ETL Strategies in Microsoft Fabric - Pipelines, Dataflows & Notebooks
Details
🎯 The Problem: Your ETL jobs take 6 hours. Business users want data "as fresh as possible." You're juggling Dataflows, Notebooks, Pipelines, and now Mirroring - but which one is actually right for which scenario?
💡 This Evening: We'll cut through the confusion with a clear decision framework. You'll see each tool in action and understand when to use Spark vs. Dataflows vs. Mirroring - with real-world examples.
⏱️ Save yourself: Weeks of painful refactoring.

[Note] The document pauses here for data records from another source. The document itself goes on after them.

/-- **`L_L(η · χ∘N_{L/K}, s) = L(f/K, χ, s)` as Euler products for `re s > 1 − σ`** (`σ` the exponent of `η`,
`χ` unitary and unramified everywhere), granted at every prime `v` of `K` the polynomial identity
`1 − t_v X + e_v^{k_v} X² = ∏_{w ∣ v} (1 − η̃(w) X^{f(w|v)})` (Deuring's theorem over `K`, Silverman II Ex. 2.32 (a))
and that `η` is ramified above the primes of `K` ramified in `L` — Artin formalism for the induced form:
`L(s, π_{f,K} ⊗ χ) = L(s, Ind_L^K(η) ⊗ χ) = L_L(s, η · χ∘N)`. For the route: `f = θ_{ψ_W}`, `η = ψ_W ∘ N_{L/K_CM}`,
`L = K_CM·K′`. [cite: SilvermanATAEC1994, Ch. II Thm. 10.5 (b) and Ex. 2.32 (p. 171–179)]
[cite: NeukirchANT1999, Ch. VII (10.4)(iv)] -/
theorem heckeLFunction_mul_compRelNorm_eq_rankinSelbergEulerProductHecke {η : HeckeCharacter L} {σ : ℝ}
    (hη : ∀ x : ideleGroup L, ‖((η x : ℂˣ) : ℂ)‖ = ideleNorm x ^ σ) {χ : HeckeCharacter K} (hχu : χ.IsUnitary)
    (hu : ∀ v : HeightOneSpectrum (𝓞 K), χ.IsUnramifiedAt v) (f : CuspForm (Gamma0 N) 2)
    (hpoly : ∀ (v : HeightOneSpectrum (𝓞 K)) (X : ℂ),
      1 - frobTracePow (cuspCoeff f (Ideal.absNorm v.asIdeal).minFac)
            (if (Ideal.absNorm v.asIdeal).minFac ∣ N then 0 else ((Ideal.absNorm v.asIdeal).minFac : ℂ))
            ((Ideal.absNorm v.asIdeal).factorization (Ideal.absNorm v.asIdeal).minFac) * X +
        (if (Ideal.absNorm v.asIdeal).minFac ∣ N then 0 else ((Ideal.absNorm v.asIdeal).minFac : ℂ)) ^
            ((Ideal.absNorm v.asIdeal).factorization (Ideal.absNorm v.asIdeal).minFac) * X ^ 2 =
      ∏ᶠ w ∈ {w : HeightOneSpectrum (𝓞 L) | w.under (𝓞 K) = v},
        (1 - heckeValueExtZero η w * X ^ w.asIdeal.inertiaDeg (𝓞 K)))
    (hram : ∀ v : HeightOneSpectrum (𝓞 K), ¬ Algebra.IsUnramifiedIn (𝓞 L) v.asIdeal →
      ∀ w : HeightOneSpectrum (𝓞 L), w.under (𝓞 K) = v → ¬ η.IsUnramifiedAt w)
    {s : ℂ} (hs : 1 < σ + s.re) :
    heckeLFunction (η * χ.compRelNorm L) s = rankinSelbergEulerProductHecke f χ s :=
  heckeLFunction_eq_rankinSelbergEulerProductHecke_of_local (norm_mul_compRelNorm_apply hη hχu) hs f χ
    fun v ↦ localFactor_eq_finprod_of_polynomial_identity f η hu v (hpoly v) (hram v) s
/-! ### The named facts -/

/-- **Chae 2006, Theorem 2.1 (= Chae–Nam 1997 / E–Shu 1994): the `∇θ` continuation criterion for
the inviscid 2-D Boussinesq system.** Printed: "Suppose `(v₀, θ₀) ∈ H^m(ℝ²)` with `m > 2` being an
integer. Then, there exists a unique local classical solution `(v, θ) ∈ C([0, T₁); H^m(ℝ²))` …
Moreover, the solution remains in `H^m(ℝ²)` up to time `T > T₁`, namely `(v, θ) ∈ C([0, T]; H^m(ℝ²))`
if and only if `∫₀ᵀ ‖∇θ(t)‖_{L^∞} dt < ∞`." Statement (continuation part, `ν = κ = 0`, in the shape
of the tree's `beale_kato_majda`): for `T > 0` and a classical inviscid Boussinesq solution
`(u, p, θ)` on `[0, T) × ℝ²` lying in the class `⋂ₘ L^∞([0,T'']; H^m)` on every compact
`[0, T''] ⊆ [0, T)`, the solution continues in the class past `T`
(`Boussinesq.HasSobolevExtensionPast 0 0 u θ T`) **iff** `∫₀ᵀ ‖∇θ(t)‖_{L^∞} dt < ∞`, the `L^∞` norm
being `⨆ x, ‖Dθ(t)(x)‖ₑ` and the time integral a lower Lebesgue integral over `(0, T)`.
[cite: Chae2006Boussinesq, Theorem 2.1 with (2.1) (Adv. Math. 203, p. 3; attributed there to Chae–Nam 1997 and E–Shu 1994)] -/
def chae2006_boussinesq_criterion : Prop :=
  ∀ (T : ℝ), 0 < T →
    ∀ (u : ℝ → EuclideanSpace ℝ (Fin 2) → EuclideanSpace ℝ (Fin 2))
      (p θ : ℝ → EuclideanSpace ℝ (Fin 2) → ℝ),
      IsClassicalBoussinesqDiffusiveOnPlane (Ico 0 T) 0 0 u p θ →
      (∀ T'' < T, Boussinesq.HasBoundedSobolevNormsOn (Icc 0 T'') u θ) →
      (Boussinesq.HasSobolevExtensionPast 0 0 u θ T ↔
        (∫⁻ t in Ioo 0 T, ⨆ x, ‖fderiv ℝ (θ t) x‖ₑ) < (⊤ : ℝ≥0∞))

/-- **Chae 2006, Theorem 1.1 (zero diffusivity `κ = 0`, `ν > 0`: global regularity on `ℝ²`).**
Printed: "Let `ν > 0` be fixed, and `div v₀ = 0`. Let `m > 2` be an integer, and
`(v₀, θ₀) ∈ H^m(ℝ²)`. Then, there exists a unique solution `(v, θ)` with `θ ∈ C([0, ∞); H^m(ℝ²))`
and `v ∈ C([0, ∞); H^m(ℝ²)) ∩ L²(0, T; H^{m+1}(ℝ²))` of the system (B1)." **Rendering** (module
docstring): for every `ν > 0` and all smooth compactly supported data `u₀`, `θ₀` with `div u₀ = 0`:
(existence) there is a classical solution `(u, p, θ)` of (B) with `(ν, κ) = (ν, 0)` on
`[0, ∞) × ℝ²` with `u(0) = u₀`, `θ(0) = θ₀`, finite-energy slices, and Sobolev norms of all orders
bounded on every `[0, T]`; (uniqueness) every classical solution of the same system on some `[0, T)`
from the same data, with Sobolev norms of all orders bounded on compact subintervals, coincides with
it on `[0, T)`. [cite: Chae2006Boussinesq, Theorem 1.1 (Adv. Math. 203, p. 3 L12–L16)] -/
def chae2006_boussinesq_zeroDiffusivity_global : Prop :=
  ∀ (ν : ℝ), 0 < ν →
    ∀ (u₀ : EuclideanSpace ℝ (Fin 2) → EuclideanSpace ℝ (Fin 2)) (θ₀ : EuclideanSpace ℝ (Fin 2) → ℝ),
      ContDiff ℝ ∞ u₀ → ContDiff ℝ ∞ θ₀ → HasCompactSupport u₀ → HasCompactSupport θ₀ →
      VectorCalculus.IsDivFree u₀ →
      ∃ (u : ℝ → EuclideanSpace ℝ (Fin 2) → EuclideanSpace ℝ (Fin 2))
        (p θ : ℝ → EuclideanSpace ℝ (Fin 2) → ℝ),
        IsClassicalBoussinesqDiffusiveOnPlane (Ici 0) ν 0 u p θ ∧ u 0 = u₀ ∧ θ 0 = θ₀ ∧
        (∀ t : ℝ, 0 ≤ t → HasFiniteEnergy (u t) ∧ HasFiniteEnergy (θ t)) ∧
        (∀ T : ℝ, 0 ≤ T → Boussinesq.HasBoundedSobolevNormsOn (Icc 0 T) u θ) ∧
        (∀ (T : ℝ) (u' : ℝ → EuclideanSpace ℝ (Fin 2) → EuclideanSpace ℝ (Fin 2))
            (p' θ' : ℝ → EuclideanSpace ℝ (Fin 2) → ℝ),
            IsClassicalBoussinesqDiffusiveOnPlane (Ico 0 T) ν 0 u' p' θ' → u' 0 = u₀ → θ' 0 = θ₀ →
            (∀ T'' < T, Boussinesq.HasBoundedSobolevNormsOn (Icc 0 T'') u' θ') →
            ∀ t ∈ Ico 0 T, u' t = u t ∧ θ' t = θ t)

/-- **Chae 2006, Theorem 1.2 (zero viscosity `ν = 0`, `κ > 0`: global regularity on `ℝ²`).**
Printed: "Let `κ > 0` be fixed, and `div v₀ = 0`. Let `m > 2` be an integer, and
`(v₀, θ₀) ∈ H^m(ℝ²)`. Then, there exists unique solutions `(v, θ)` with `v ∈ C([0, ∞); H^m(ℝ²))` and
`θ ∈ C([0, ∞); H^m(ℝ²)) ∩ L²(0, T; H^{m+1}(ℝ²))` of the system (B2)." Rendering as for Theorem 1.1
with `(ν, κ) = (0, κ)`. [cite: Chae2006Boussinesq, Theorem 1.2 (Adv. Math. 203, p. 3 L47–L51)] -/
def chae2006_boussinesq_zeroViscosity_global : Prop :=
  ∀ (κ : ℝ), 0 < κ →
    ∀ (u₀ : EuclideanSpace ℝ (Fin 2) → EuclideanSpace ℝ (Fin 2)) (θ₀ : EuclideanSpace ℝ (Fin 2) → ℝ),
      ContDiff ℝ ∞ u₀ → ContDiff ℝ ∞ θ₀ → HasCompactSupport u₀ → HasCompactSupport θ₀ →
      VectorCalculus.IsDivFree u₀ →
      ∃ (u : ℝ → EuclideanSpace ℝ (Fin 2) → EuclideanSpace ℝ (Fin 2))
        (p θ : ℝ → EuclideanSpace ℝ (Fin 2) → ℝ),
        IsClassicalBoussinesqDiffusiveOnPlane (Ici 0) 0 κ u p θ ∧ u 0 = u₀ ∧ θ 0 = θ₀ ∧
        (∀ t : ℝ, 0 ≤ t → HasFiniteEnergy (u t) ∧ HasFiniteEnergy (θ t)) ∧
        (∀ T : ℝ, 0 ≤ T → Boussinesq.HasBoundedSobolevNormsOn (Icc 0 T) u θ) ∧
        (∀ (T : ℝ) (u' : ℝ → EuclideanSpace ℝ (Fin 2) → EuclideanSpace ℝ (Fin 2))
            (p' θ' : ℝ → EuclideanSpace ℝ (Fin 2) → ℝ),
            IsClassicalBoussinesqDiffusiveOnPlane (Ico 0 T) 0 κ u' p' θ' → u' 0 = u₀ → θ' 0 = θ₀ →
            (∀ T'' < T, Boussinesq.HasBoundedSobolevNormsOn (Icc 0 T'') u' θ') →
            ∀ t ∈ Ico 0 T, u' t = u t ∧ θ' t = θ t)

/-! ### Readings (proved) -/

/-- **Blow-up form of Theorem 2.1**: if a classical inviscid Boussinesq solution of the Sobolev class
on `[0, T)`, `T > 0`, does NOT continue in the class past `T`, then `∫₀ᵀ ‖∇θ(t)‖_{L^∞} dt = ∞` —
the Boussinesq twin of the Beale–Kato–Majda necessary condition, i.e. the consistency print for any
computed inviscid collapse clock. [cite: Chae2006Boussinesq, Theorem 2.1 (Adv. Math. 203, p. 3)] -/
theorem chae2006_boussinesq_criterion.lintegral_eq_top_of_not_hasSobolevExtensionPast
    (h : chae2006_boussinesq_criterion) {T : ℝ} (hT : 0 < T)
    {u : ℝ → EuclideanSpace ℝ (Fin 2) → EuclideanSpace ℝ (Fin 2)}
    {p θ : ℝ → EuclideanSpace ℝ (Fin 2) → ℝ}
    (hsol : IsClassicalBoussinesqDiffusiveOnPlane (Ico 0 T) 0 0 u p θ)
    (hreg : ∀ T'' < T, Boussinesq.HasBoundedSobolevNormsOn (Icc 0 T'') u θ)
    (hmax : ¬ Boussinesq.HasSobolevExtensionPast 0 0 u θ T) :
    (∫⁻ t in Ioo 0 T, ⨆ x, ‖fderiv ℝ (θ t) x‖ₑ) = (⊤ : ℝ≥0∞) := by
  by_contra hne
  exact hmax ((h T hT u p θ hsol hreg).2 (lt_top_iff_ne_top.2 hne))

/-- **Reading of Theorem 1.1 for the zone: at any `ν > 0` (`κ = 0`) NO classical Sobolev-class
solution from smooth compactly supported data stops at any time.** If `(u', p', θ')` is a classical
solution of (B1) on `[0, T) × ℝ²` from `(u₀, θ₀)` with Sobolev norms of all orders bounded on compact
subintervals, then it continues in the class past `T` (`Boussinesq.HasSobolevExtensionPast ν 0 u' θ' T`):
the global solution of Theorem 1.1, restricted to `[0, T+1)`, is such an extension by the uniqueness
clause. (Z8 stage 2 on `ℝ²`: a viscous finite-time collapse of the Boussinesq model is excluded by
theorem.) [cite: Chae2006Boussinesq, Theorem 1.1 (Adv. Math. 203, p. 3 L12–L16)] -/
theorem chae2006_boussinesq_zeroDiffusivity_global.hasSobolevExtensionPast
    (h : chae2006_boussinesq_zeroDiffusivity_global) {ν : ℝ} (hν : 0 < ν)
    {u₀ : EuclideanSpace ℝ (Fin 2) → EuclideanSpace ℝ (Fin 2)} {θ₀ : EuclideanSpace ℝ (Fin 2) → ℝ}
    (hu₀ : ContDiff ℝ ∞ u₀) (hθ₀ : ContDiff ℝ ∞ θ₀) (hcu : HasCompactSupport u₀)
    (hcθ : HasCompactSupport θ₀) (hdiv : VectorCalculus.IsDivFree u₀) {T : ℝ}
    {u' : ℝ → EuclideanSpace ℝ (Fin 2) → EuclideanSpace ℝ (Fin 2)}
    {p' θ' : ℝ → EuclideanSpace ℝ (Fin 2) → ℝ}
    (hsol : IsClassicalBoussinesqDiffusiveOnPlane (Ico 0 T) ν 0 u' p' θ') (hu0 : u' 0 = u₀)
    (hθ0 : θ' 0 = θ₀) (hreg : ∀ T'' < T, Boussinesq.HasBoundedSobolevNormsOn (Icc 0 T'') u' θ') :
    Boussinesq.HasSobolevExtensionPast ν 0 u' θ' T := by
  obtain ⟨u, p, θ, hglob, -, -, -, hsob, huniq⟩ := h ν hν u₀ θ₀ hu₀ hθ₀ hcu hcθ hdiv
  have hagree := huniq T u' p' θ' hsol hu0 hθ0 hreg
  refine ⟨T + 1, by linarith, u, p, θ, hglob.mono (fun t ht => ht.1) (uniqueDiffOn_Ico 0 (T + 1)),
    ?_, fun t ht => ⟨(hagree t ht).1.symm, (hagree t ht).2.symm⟩⟩
  rcases le_or_gt 0 T with hT | hT
  · exact hsob T hT
  · -- `T < 0`: the interval `[0, T]` is empty
    intro n
    exact ⟨0, fun t ht => absurd (ht.1.trans ht.2) (not_le.2 hT)⟩

/-- The `κ > 0`, `ν = 0` twin: under Theorem 1.2 every classical Sobolev-class solution of (B2) on
`[0, T) × ℝ²` from smooth compactly supported data continues in the class past `T`.
[cite: Chae2006Boussinesq, Theorem 1.2 (Adv. Math. 203, p. 3 L47–L51)] -/
theorem chae2006_boussinesq_zeroViscosity_global.hasSobolevExtensionPast
    (h : chae2006_boussinesq_zeroViscosity_global) {κ : ℝ} (hκ : 0 < κ)
    {u₀ : EuclideanSpace ℝ (Fin 2) → EuclideanSpace ℝ (Fin 2)} {θ₀ : EuclideanSpace ℝ (Fin 2) → ℝ}
    (hu₀ : ContDiff ℝ ∞ u₀) (hθ₀ : ContDiff ℝ ∞ θ₀) (hcu : HasCompactSupport u₀)
    (hcθ : HasCompactSupport θ₀) (hdiv : VectorCalculus.IsDivFree u₀) {T : ℝ}
    {u' : ℝ → EuclideanSpace ℝ (Fin 2) → EuclideanSpace ℝ (Fin 2)}
    {p' θ' : ℝ → EuclideanSpace ℝ (Fin 2) → ℝ}
    (hsol : IsClassicalBoussinesqDiffusiveOnPlane (Ico 0 T) 0 κ u' p' θ') (hu0 : u' 0 = u₀)
    (hθ0 : θ' 0 = θ₀) (hreg : ∀ T'' < T, Boussinesq.HasBoundedSobolevNormsOn (Icc 0 T'') u' θ') :
    Boussinesq.HasSobolevExtensionPast 0 κ u' θ' T := by
  obtain ⟨u, p, θ, hglob, -, -, -, hsob, huniq⟩ := h κ hκ u₀ θ₀ hu₀ hθ₀ hcu hcθ hdiv
  have hagree := huniq T u' p' θ' hsol hu0 hθ0 hreg
  refine ⟨T + 1, by linarith, u, p, θ, hglob.mono (fun t ht => ht.1) (uniqueDiffOn_Ico 0 (T + 1)),
    ?_, fun t ht => ⟨(hagree t ht).1.symm, (hagree t ht).2.symm⟩⟩
  rcases le_or_gt 0 T with hT | hT
  · exact hsob T hT
  · intro n
    exact ⟨0, fun t ht => absurd (ht.1.trans ht.2) (not_le.2 hT)⟩

/-- **Uniqueness corollary of Theorem 1.1**: two classical Sobolev-class solutions of (B1) on
`[0, T) × ℝ²` from the same smooth compactly supported data coincide on `[0, T)`.
[cite: Chae2006Boussinesq, Theorem 1.1, uniqueness (Adv. Math. 203, p. 3 L12–L16)] -/
theorem chae2006_boussinesq_zeroDiffusivity_global.unique
    (h : chae2006_boussinesq_zeroDiffusivity_global) {ν : ℝ} (hν : 0 < ν)
    {u₀ : EuclideanSpace ℝ (Fin 2) → EuclideanSpace ℝ (Fin 2)} {θ₀ : EuclideanSpace ℝ (Fin 2) → ℝ}
    (hu₀ : ContDiff ℝ ∞ u₀) (hθ₀ : ContDiff ℝ ∞ θ₀) (hcu : HasCompactSupport u₀)
    (hcθ : HasCompactSupport θ₀) (hdiv : VectorCalculus.IsDivFree u₀) {T : ℝ}
    {u₁ u₂ : ℝ → EuclideanSpace ℝ (Fin 2) → EuclideanSpace ℝ (Fin 2)}
    {p₁ θ₁ p₂ θ₂ : ℝ → EuclideanSpace ℝ (Fin 2) → ℝ}
    (h₁ : IsClassicalBoussinesqDiffusiveOnPlane (Ico 0 T) ν 0 u₁ p₁ θ₁) (hu₁ : u₁ 0 = u₀)
    (hθ₁ : θ₁ 0 = θ₀) (hreg₁ : ∀ T'' < T, Boussinesq.HasBoundedSobolevNormsOn (Icc 0 T'') u₁ θ₁)
    (h₂ : IsClassicalBoussinesqDiffusiveOnPlane (Ico 0 T) ν 0 u₂ p₂ θ₂) (hu₂ : u₂ 0 = u₀)
    (hθ₂ : θ₂ 0 = θ₀) (hreg₂ : ∀ T'' < T, Boussinesq.HasBoundedSobolevNormsOn (Icc 0 T'') u₂ θ₂) :
    ∀ t ∈ Ico 0 T, u₁ t = u₂ t ∧ θ₁ t = θ₂ t := by
  obtain ⟨u, p, θ, -, -, -, -, -, huniq⟩ := h ν hν u₀ θ₀ hu₀ hθ₀ hcu hcθ hdiv
  intro t ht
  obtain ⟨ha₁, hb₁⟩ := huniq T u₁ p₁ θ₁ h₁ hu₁ hθ₁ hreg₁ t ht
  obtain ⟨ha₂, hb₂⟩ := huniq T u₂ p₂ θ₂ h₂ hu₂ hθ₂ hreg₂ t ht
  exact ⟨ha₁.trans ha₂.symm, hb₁.trans hb₂.symm⟩

end Literature.Analysis.FluidPDE

end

Choose the right ETL approach from day one.
What you'll learn:
⚙️ Spark Environments - Managing libraries and configurations, and WHY environment isolation matters for production
🚀 Spark Job Definitions - Automating Spark jobs at scale, and WHY scheduled jobs beat manual notebook runs
🔄 Data Factory Pipelines - Enterprise orchestration with activities, and WHY Fabric Pipelines are simpler than classic ADF
🪞 Database Mirroring - Near real-time replication from SQL Server, Cosmos DB, Snowflake, and WHY mirroring beats traditional CDC approaches
Decision Framework:
- Simple transformations → Dataflow Gen2
- Complex logic, ML → Notebook → Spark Job
- Orchestration, dependencies → Data Pipeline
- Real-time sync from source → Mirroring
Who should attend: Data Engineers building ETL pipelines, DBAs managing data integration, Architects designing data platforms
Agenda:
- 18:30 - Welcome & Networking
- 18:45 - Environments & Spark Jobs
- 19:10 - Data Factory Pipelines Deep Dive
- 19:35 - Database Mirroring - The Game Changer
- 19:50 - ETL Decision Framework
- 19:55 - Q&A and Discussion
- 20:00 - Networking